Observation: Resilience helps new ventures to say coherent.
Reflections from the final event I attended in 2025, sparked by a founder’s candid journey talk highlighting resilience, disruption, and making unwanted decisions under uncertainty.
The last event I went to last year finished in a way that felt quietly important.
On stage, a founder spoke about their journey so far. Not only the highlights, but the reality of it. The reality of the venture and the reality of life. What stayed with me most was how often the conversation came back to resilience.
Resilience here was not just about optimism or toughness. It was about being able to keep going when you do not have all the information, resources are limited, and the next steps are not clear.
How you think about resilience matters. That framing matters.
In early-stage ventures, you rarely have enough data to make perfect decisions. Most of the time, you are making the best decision you can at that moment, with partial evidence, limited resources, and pressure coming from multiple directions. Some of that pressure comes from the venture itself. Some of it comes from life.
Founders do not operate in a vacuum. Life events can and will often intervene, your capacity changes, momentum can break, and your energy will drop. At the same time, the venture still asks for progress.
Demand signals are weak, evidence is noisy, and what you hoped would validate the direction often refuses to cooperate. Or, it can say something that you do not want to hear.
Resilience, in that context, is the ability to stay engaged despite the challenges.
Sometimes that means working with what you have rather than what you planned for. Sometimes it means trusting your judgement before the data has fully caught up, and being willing to live with the consequences. And sometimes it means being stubborn enough to continue. Not blindly, but deliberately, because the goal still matters even when the route keeps changing.
This is also where some of the hardest choices show up.
Resilience is tested when founders realise the team they started with may not be the team they need to continue. When roles need to change. When co-founders need to step back. When the founding group needs to grow. These decisions are rarely clear, rarely clean, and almost never arrive at a convenient time.
Avoiding them often feels easier in the short term. Making them is usually what keeps the venture moving forward.
Resilience is also about time. Staying in the game long enough for signals to mature, for evidence to accumulate, and for second-order effects to reveal themselves. And sometimes, for the mind and body to recover.
This is where resilience connects directly to demand, evidence, and coherence.
Without it, teams optimise for relief. They reach for cleaner stories, safer tests, and smaller decisions that reduce discomfort but avoid the harder questions. Teams with resilience stay with those questions long enough for weak signals to either strengthen into real evidence or disappear entirely.

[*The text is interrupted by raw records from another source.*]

import Literature.NumberTheory.LFunctions.MertensCertificate

/-!
# Certified Odlyzko–te Riele computation, block 16: zeros 1601–1700

One compiled evaluation (`native_decide`) of `Literature.ZetaNumerics.Mertens.checkChunk 16`; see
`Literature/NumberTheory/LFunctions/MertensCertificate.lean` for the checker, its soundness
theorem `checkChunk_sound`, and the meaning of the data. In words: for each of the zeros
`j = 1600, …, 1699` (0-indexed) the claimed bracket `[a_j, a_j + 1] · 2^{-240}` is well ordered,
the twisted sign test certifies a zero of `ζ` on the critical line inside it (two certified
90-digit evaluations of `ζ(½ + it)` by the Euler–Maclaurin formula), and the enclosures of the
summands `2 Re [k(γ) e^{iγy} / (ρ ζ'(ρ))]` at `y₊`, `y₋` add up within the claimed block
bounds `(L_16, U_16)`. The only non-standard axiom of this file is the `native_decide` auxiliary
axiom of `checkChunk_16` (trust in the Lean compiler, the `Lean.ofReduceBool` /
`Lean.trustCompiler` family), declared to the gate as `computational`.
-/

namespace Literature.NumberTheory.LFunctions.MertensCertificate.ZetaNumerics.Mertens

/-- Block 16 of the certified computation behind [OdlyzkoTeRiele1985, §4.2–4.3, Table 3]:
`checkChunk 16 = true`. [cite: OdlyzkoTeRiele1985, §4.3 Table 3 (lines 15, 21) p. 155] -/
theorem checkChunk_16 : ZetaNumerics.Mertens.checkChunk 16 = true := by
  native_decide

end Literature.NumberTheory.LFunctions.MertensCertificate.ZetaNumerics.Mertens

Resilience is not about ignoring evidence. It is about staying engaged until the evidence is strong enough to justify change, or clear enough to know when to stop.
Across founders, venture builders, and spin-out teams, the pattern is consistent. The ventures that progress are not defined by certainty or uninterrupted momentum. They are defined by their ability to hold things together while making imperfect decisions under pressure.
That is not inspirational.
It is operational.
And without it, you cannot keep going.